B. When Should You Do It?

In general, it’s safer and better to warm up before you stretch. While some people prefer to stretch tense muscles, it’s not nearly as safe and beneficial as warming them up first. Some people combine stretching and warmups, saving time and streamlining the process.  

C. What Are the Basic Exercises?

There are no preset basic exercises for warmups. The best exercise for warmups is the one that mirrors your workout in the best way possible. Reflecting your workout as close as possible will ensure that you’re warming up the right muscles for the proper exercise. Doing this will reduce the chance of injury, but it won’t prevent it entirely. Alternatively, warming up for your workout will allow you to do more repetitions, use more weight, and maintain good form. It prepares your muscles for both anaerobic and aerobic activity, allowing you to perform better. Injury can still happen, but it’s far less likely to occur if you’ve properly warmed up for your exercise.  
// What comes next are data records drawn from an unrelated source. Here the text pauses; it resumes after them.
import Mathlib
import Summits.Ventures.PercRepro2.Defs
import Summits.Ventures.PercRepro2.Independence
import Summits.Ventures.PercRepro2.Harris
import Summits.Ventures.PercRepro2.Graph
import Summits.Ventures.PercRepro2.Exploration
import Summits.Ventures.PercRepro2.Events
import Summits.Ventures.PercRepro2.FourFunctions
import Summits.Ventures.PercRepro2.Induced
import Summits.Ventures.PercRepro2.Frontier
import Summits.Ventures.PercRepro2.ObsIndependence
import Summits.Ventures.PercRepro2.BHK
import Summits.Ventures.PercRepro2.BHKEvents
import Summits.Ventures.PercRepro2.VdBKahn
import Summits.Ventures.PercRepro2.BHKAvoid
import Summits.Ventures.PercRepro2.R2PrimeThreeReduction
import Summits.Ventures.PercRepro2.YBridge
import Summits.Ventures.PercRepro2.Yu1Functionals
import Summits.Ventures.PercRepro2.Yu1Events
import Summits.Ventures.PercRepro2.Yu1
import Summits.Ventures.PercRepro2.LBSplit
import Summits.Ventures.PercRepro2.YDelta
import Summits.Ventures.PercRepro2.YDeltaTools
import Summits.Ventures.PercRepro2.SD
import Summits.Ventures.PercRepro2.Lambda
import Summits.Ventures.PercRepro2.LambdaTau
import Summits.Ventures.PercRepro2.LambdaSlack
import Summits.Ventures.PercRepro2.ZDelta
import Summits.Ventures.PercRepro2.ZLine

/-!
# The tie statement, deterministic weights and the segment identity (blind cell PercRepro2,
typer-1; mine-1 `MINE-1.md` §19.3 — the ingredients of the line induction `ZLineInduction.lean`)

* **`Tie`** / `Tie_all`: the tie statement (T) — `ZDelta` at every instance with `P(a₁ ↔ b) = P(a₂ ↔ b)`;
* deterministic weights: `detConfig`, `weight_det`, `prob_det` (`P = 1_A(σ_p)` when every
  `p_e ∈ {0, 1}`), and the base case **`Zq_nonneg_of_det`** (`Z ≥ 0` at `0/1` weights under the
  labelling: on `PD` the events `T`, `T′` are impossible, `b ∈ C₁` contradicts the labelling, and
  `Z = 1{o ∈ C₂, b ∈ C₂}`);
* **`Zq_mix`**: the quadratic identity along the segment `[v(α), v(β)]` of an edge line,
  `Z(p[e ↦ (1 − t) α + t β]) = (1 − t)² Z(p[e ↦ α]) + t (1 − t) · 2B(v(α), v(β)) + t² Z(p[e ↦ β])`;
* `fracCount` and `fracCount_update_lt`: pinning a fractional edge lowers the number of fractional
  edges.
-/

namespace Summit.Ventures.PercRepro2

open UnionCluster

namespace ZLine

open Classical

/-! ## The tie statement -/

section TieDef

variable {V : Type*} {E : Type*} [Fintype E] [DecidableEq E] {R : Type*} [Field R]
  [LinearOrder R] [IsStrictOrderedRing R]

/-- **(T), the tie statement**: `ZDelta` at a labelling tie `P(a₁ ↔ b) = P(a₂ ↔ b)`. -/
def Tie (p : E → R) (ends : E → Sym2 V) (o a₁ a₂ a₃ b : V) : Prop :=
  labelGap p ends a₁ a₂ b = 0 → ZDelta p ends o a₁ a₂ a₃ b

end TieDef

section TieClosure

variable (R : Type*) [Field R] [LinearOrder R] [IsStrictOrderedRing R]

/-- **(T) for every finite graph** (census: 0 negatives at 17,422,428 exact ties at n = 7). -/
def Tie_all : Prop :=
  ∀ (V E : Type) [Fintype V] [DecidableEq V] [Fintype E] [DecidableEq E]
    (ends : E → Sym2 V) (p : E → R), IsProbVec p →
    ∀ o a₁ a₂ a₃ b : V, a₁ ≠ a₂ → a₁ ≠ a₃ → a₂ ≠ a₃ → o ≠ a₁ → o ≠ a₂ → o ≠ a₃ → o ≠ b →
      b ≠ a₁ → b ≠ a₂ → b ≠ a₃ → Tie p ends o a₁ a₂ a₃ b

end TieClosure

/-! ## Deterministic weights -/

section Det

variable {E : Type*} [Fintype E] [DecidableEq E] {R : Type*} [Field R]

/-- The configuration selected by a `0/1` weight vector. -/
noncomputable def detConfig (p : E → R) : Config E := fun e => decide (p e = 1)

omit [DecidableEq E] in
/-- At `0/1` weights the weight is the point mass at `detConfig p`. -/
lemma weight_det (p : E → R) (hp : ∀ e, p e = 0 ∨ p e = 1) (ω : Config E) :
    weight p ω = if ω = detConfig p then 1 else 0 := by
  unfold weight
  split_ifs with h
  · subst h
    refine Finset.prod_eq_one fun e _ => ?_
    rcases hp e with h0 | h1
    · have : detConfig p e = false := by
        simp [detConfig, h0]
      rw [this, h0]
      simp [edgeFactor]
    · have : detConfig p e = true := by simp [detConfig, h1]
      rw [this, h1]
      simp [edgeFactor]
  · obtain ⟨e, he⟩ : ∃ e, ω e ≠ detConfig p e := by
      by_contra hall
      push Not at hall
      exact h (funext hall)
    refine Finset.prod_eq_zero (Finset.mem_univ e) ?_
    rcases hp e with h0 | h1
    · have hd : detConfig p e = false := by simp [detConfig, h0]
      rw [hd] at he
      have : ω e = true := by
        cases hω : ω e
        · exact absurd hω he
        · rfl
      rw [this, h0]
      simp [edgeFactor]
    · have hd : detConfig p e = true := by simp [detConfig, h1]
      rw [hd] at he
      have : ω e = false := by
        cases hω : ω e
        · rfl
        · exact absurd hω he
      rw [this, h1]
      simp [edgeFactor]

/-- At `0/1` weights every probability is the indicator at `detConfig p`. -/
lemma prob_det (p : E → R) (hp : ∀ e, p e = 0 ∨ p e = 1) (A : Set (Config E)) :
    prob p A = A.indicator 1 (detConfig p) := by
  unfold prob
  rw [Finset.sum_eq_single (detConfig p)]
  · by_cases hA : detConfig p ∈ A
    · rw [Set.indicator_of_mem hA, Set.indicator_of_mem hA, weight_det p hp, if_pos rfl]
      rfl
    · rw [Set.indicator_of_notMem hA, Set.indicator_of_notMem hA]
  · intro ω _ hω
    by_cases hA : ω ∈ A
    · rw [Set.indicator_of_mem hA, weight_det p hp, if_neg hω]
    · rw [Set.indicator_of_notMem hA]
  · intro h
    exact absurd (Finset.mem_univ _) h

end Det

section Base

variable {V : Type*} {E : Type*} [Fintype E] [DecidableEq E] {R : Type*} [Field R]
  [LinearOrder R] [IsStrictOrderedRing R]

/-- **The base case**: at `0/1` weights, under the labelling, `Z ≥ 0`. -/
theorem Zq_nonneg_of_det (p : E → R) (hp : ∀ e, p e = 0 ∨ p e = 1) (ends : E → Sym2 V)
    (o a₁ a₂ a₃ b : V) (hlab : 0 ≤ labelGap p ends a₁ a₂ b) :
    0 ≤ Zq p ends o a₁ a₂ a₃ b := by
  rw [Zq_eq_slack]
  unfold labelGap at hlab
  unfold massM2 deltaT deltaL deltaH
  simp only [prob_det p hp, indicator_inter_one] at hlab ⊢
  set σ := detConfig p
  by_cases hPD : σ ∈ PDEvent ends a₁ a₂ a₃
  · have hPD' := hPD
    simp only [PDEvent, Dtilde, inU, Set.mem_inter_iff, Set.mem_compl_iff, Set.mem_union,
      mem_connEvent, not_or] at hPD'
    obtain ⟨h12, h31, h32⟩ := hPD'
    have hT : σ ∉ TEvent ends a₁ a₂ a₃ := by
      simp only [TEvent, Set.mem_inter_iff, Set.mem_compl_iff, mem_connEvent, not_and]
      intro _ h23
      exact h32 (conn_symm h23)
    have hT' : σ ∉ TEvent ends a₂ a₁ a₃ := by
      simp only [TEvent, Set.mem_inter_iff, Set.mem_compl_iff, mem_connEvent, not_and]
      intro _ h13
      exact h31 (conn_symm h13)
    have hbL : σ ∉ connEvent ends a₁ b := by
      intro h1b
      have h2b : σ ∈ connEvent ends a₂ b := by
        by_contra h2b
        rw [Set.indicator_of_mem h1b, Set.indicator_of_notMem h2b] at hlab
        simp only [Pi.one_apply] at hlab
        linarith
      exact h12 (conn_trans h1b (conn_symm h2b))
    simp only [Set.indicator_of_mem hPD, Set.indicator_of_notMem hT, Set.indicator_of_notMem hT',
      Set.indicator_of_notMem hbL, Pi.one_apply]
    have h1 : 0 ≤ (connEvent ends a₂ o).indicator (1 : Config E → R) σ :=
      Set.indicator_apply_nonneg fun _ => zero_le_one
    have h2 : 0 ≤ (connEvent ends a₂ b).indicator (1 : Config E → R) σ :=
      Set.indicator_apply_nonneg fun _ => zero_le_one
    nlinarith [mul_nonneg h1 h2]
  · simp [Set.indicator_of_notMem hPD]

end Base

/-! ## The segment identity and the fractional-edge count -/

section Segment

variable {V : Type*} {E : Type*} [Fintype E] [DecidableEq E] {R : Type*} [Field R]

/-- **The quadratic identity along a segment of an edge line**: for `ε = (1 − t) α + t β`,
`Z(p[e ↦ ε]) = (1 − t)² Z(p[e ↦ α]) + t (1 − t) · 2B(v(α), v(β)) + t² Z(p[e ↦ β])`. -/
theorem Zq_mix (p : E → R) (ends : E → Sym2 V) (o a₁ a₂ a₃ b : V) (e : E) (α β t : R) :
    Zq (Function.update p e ((1 - t) * α + t * β)) ends o a₁ a₂ a₃ b =
      (1 - t) ^ 2 * Zq (Function.update p e α) ends o a₁ a₂ a₃ b +
        t * (1 - t) * polar2 (Function.update p e α) (Function.update p e β) ends o a₁ a₂ a₃ b +
        t ^ 2 * Zq (Function.update p e β) ends o a₁ a₂ a₃ b := by
  unfold Zq polar2
  rw [vD_at p ends a₁ a₂ a₃ e ((1 - t) * α + t * β), vDo_at p ends o a₁ a₂ a₃ e ((1 - t) * α + t * β),
    vW_at p ends a₁ a₂ a₃ b e ((1 - t) * α + t * β), vX_at p ends o a₁ a₂ a₃ b e ((1 - t) * α + t * β),
    vD_at p ends a₁ a₂ a₃ e α, vDo_at p ends o a₁ a₂ a₃ e α, vW_at p ends a₁ a₂ a₃ b e α,
    vX_at p ends o a₁ a₂ a₃ b e α, vD_at p ends a₁ a₂ a₃ e β, vDo_at p ends o a₁ a₂ a₃ e β,
    vW_at p ends a₁ a₂ a₃ b e β, vX_at p ends o a₁ a₂ a₃ b e β]
  ring

/-- The number of fractional edges. -/
noncomputable def fracCount (p : E → R) : ℕ :=
  (Finset.univ.filter fun e => p e ≠ 0 ∧ p e ≠ 1).card

/-- Pinning a fractional edge to `0` or `1` lowers the number of fractional edges. -/
lemma fracCount_update_lt (p : E → R) {e : E} (he : p e ≠ 0 ∧ p e ≠ 1) {x : R}
    (hx : x = 0 ∨ x = 1) : fracCount (Function.update p e x) < fracCount p := by
  unfold fracCount
  have hset : (Finset.univ.filter fun e' => Function.update p e x e' ≠ 0 ∧
      Function.update p e x e' ≠ 1) = (Finset.univ.filter fun e' => p e' ≠ 0 ∧ p e' ≠ 1).erase e := by
    ext e'
    simp only [Finset.mem_filter, Finset.mem_univ, true_and, Finset.mem_erase]
    by_cases h : e' = e
    · subst h
      rw [Function.update_self]
      constructor
      · rintro ⟨hx0, hx1⟩
        rcases hx with rfl | rfl
        · exact absurd rfl hx0
        · exact absurd rfl hx1
      · rintro ⟨hne, _⟩
        exact absurd rfl hne
    · rw [Function.update_of_ne h]
      constructor
      · intro h'
        exact ⟨h, h'⟩
      · intro h'
        exact h'.2
  rw [hset]
  exact Finset.card_erase_lt_of_mem (Finset.mem_filter.2 ⟨Finset.mem_univ e, he⟩)

end Segment

end ZLine

end Summit.Ventures.PercRepro2
import Mathlib
import HarnessLib
import Summits.HubbardSuperconductivity.HubbardSuperconductivity.Theorems.KLProgrammeKLRegimeSplitTwoLegAngularOfMoments
import Summits.HubbardSuperconductivity.HubbardSuperconductivity.Theorems.KLProgrammePerturbedFermiCurveHigherDerivsRegime
import Summits.HubbardSuperconductivity.HubbardSuperconductivity.Theorems.KLProgrammePerturbedFermiCurveCompChain

/-!
# Route `KLProgramme` — ENGINE child (stmt-HubbardSuperconductivity-19855), two-leg stubs `stub_twoLeg_scale0` / `stub_twoLeg_step`:
# (E3g) `TwoLegAngularG` FROM GRADED MOMENTS of the scale-`n` two-leg data, with the fit against the FROZEN `angBar` DISCHARGED

Cell `gate-hubbard-kl`, seat hubbard-kl-k3c3-p3 (g3; row «implicit-function / monotonicity route»).  p1b's reduction
`twoLegAngularG_of_moments` (…SplitTwoLegAngularOfMoments) takes ONE constant `m` for the moments of orders `≤ 4` and leaves the fit
`j!·m·Dʲ ≤ angBar G Q R U N j = 4096^{j+1}·angConst^j·|U|·4^{j(N+1)}` as a hypothesis.  With `m` the order-4 moment (`≍ U²·4^{2n}`, BGM
(2.36)) and the curve constant `D = C₀·2^{N+1}` (k3c3-p3 g2, `fermiPointLp_graded_of_frameOK`), the ORDER-ONE fit reads
`U·C₀·2^{3(N+1)} ≲ 4096²·angConst` — false at depth.  This module replaces the single constant by GRADED moments through the structured
chain rule (`…PerturbedFermiCurveCompChain`, Stirling coefficients `≤ 7`) and then DISCHARGES the fit:

* §1 (model level) `abs_iteratedDeriv_klLocalPart_le_graded`: `‖Dᵏ evalM D_n(K)‖ ≤ m k` (`1 ≤ k ≤ 4`) and `‖γ^{(i)}‖ ≤ Dⁱ` give
  `|∂ʲ ν_n(K)| ≤ 7·(Σ_{k=1}^{j} m k)·Dʲ`; `twoLegAngularG_of_graded_sizes_and_curve` (graded momentum sizes of the interpolant — however
  obtained: moments of the genuine self-energy, frame sizes for the frame vertex `+K` it contains — + curve + graded fit) and
  `twoLegAngularG_of_graded_moments_and_curve` (graded coefficient moments, p1b's (M1) interface).
* §2 (arithmetic) `graded_fit_angBar`: if `m k ≤ Mtot·U²·2^{k(N+1)}` (`1 ≤ k ≤ 4`), `1 ≤ C₀`, `Mtot·C₀⁴·U ≤ 1`, then
  `7·(Σ_{k≤j} m k)·(C₀·2^{N+1})ʲ ≤ angBar G Q R U N j` for `1 ≤ j ≤ 4` — the spare power of `U` (two-leg data `O(U²)` at orders `≥ 1`,
  `angBar ∝ |U|`) pays every numeral; exponents: `2^{j(N+1)}·2^{j(N+1)} = 4^{j(N+1)}`.
* §3 (regime) `twoLegAngularG_of_graded_sizes` / `_moments`: for every `R` (`R.WF`) and `Mtot ≥ 0` there are `c₃, U₀ > 0` such that in the KL regime
  (`0 < c ≤ c₃`, `0 < U ≤ U₀`, `klBetaMin ≤ β ≤ e^{c/U²}`), for every `μ ∈ klWindowC`, every admissible frame `FrameOK R U (nScales β) μ K`,
  every volume, every `G, Q` (`WF`) and every scale `n`: graded sizes (resp. coefficient moments) `≤ Mtot·U²·2^{k(nScales β+1)}` of the
  scale-`n` two-leg interpolant ⟹ `TwoLegAngularG L M G Q R β U μ K n`.  NO fit hypothesis is left: (E3g) ⇐ (M1) in graded form.
  Envelope check (BGM (2.36) accumulated over scales `m ≤ n ≤ N+1`, increments `twoLegBar G Q U k m`): order 1 `Σ 4^{-m} ≤ 4/3`,
  order 2 `≤ N+2 ≤ 4^{N+1}`, order 3 `Σ 4^m ≤ 4^{N+2}/3 ≤ 2·8^{N+1}`, order 4 `Σ 16^m ≤ 16^{N+2}/15` — all `≤ Mtot·2^{k(N+1)}` with
  `Mtot = 2·max_k (S_k + S'_k)` (the engine's choice).

Carrier status (Δ23): reads the frame only through `K : TrigPolyC4v` / `FrameOK` / `klLocalPart` ((I-1) kept) — verbatim under (R-I-min),
token port under (R-I).  Proofs only; nothing is asserted about the Hubbard model.  References: BGM 2006 §2.4 (2.36), (2.40)
[cite: BenfattoGiulianiMastropietro2006]; HOME/prover-p1b/g6/TWO-LEG-CLOSERS.md §1 row (E3g); HOME/prover-p1b/g5/E3-CERT-NOTE.md §2.
-/

noncomputable section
Problems With Confusing the Two

As stated before in this article, a lot of people use these two terms interchangeably. We’ve defined what they are and explained that they mean two entirely different things – but most people aren’t aware of the definitions. People either don’t warm up or stretch properly, increasing the risk of injury and getting less out of their training sessions. Doing both will be highly beneficial for your workouts, as you’ll improve flexibility, circulation, and prepare your body for your workout. A good stretched, warmed up body will undoubtedly go through a training session with relative ease, as opposed to a body that isn’t adequately prepared. At times, stretching can be a warmup as well, depending on the type of stretch. Usually, static stretching isn’t considered a warm-up, while dynamic stretching can be. A dynamic stretch that includes adequate amounts of movement and a full range of motion can be considered a warmup. Confusing the two terms might lead people to do only one before a workout, which could increase the chance of injury. Another essential part of properly warming up and stretching your muscles is that you’ll have more productive workouts. Doing this will allow you to increase the intensity and better target particular muscle groups – assisting muscle growth. It will also decrease your DOMS and overall soreness, so you’ll be back at 100% on your next session. It will also benefit your fitness efforts in the long run – stretching and warming up is essential for athletes who are still developing, as it prepares their body for further training and conditioning.  


Stretching and warming up are two entirely different things – but both of them are highly beneficial to your overall health and fitness. Not only will you be able to lift more weight and last longer, but you’ll also diminish the chances of injury. The combination of stretching and warming up provides a safe way to train and ensures that the muscles and body are adequately prepared for a good workout. So remember, stretch, warm up, and push the limit with every workout!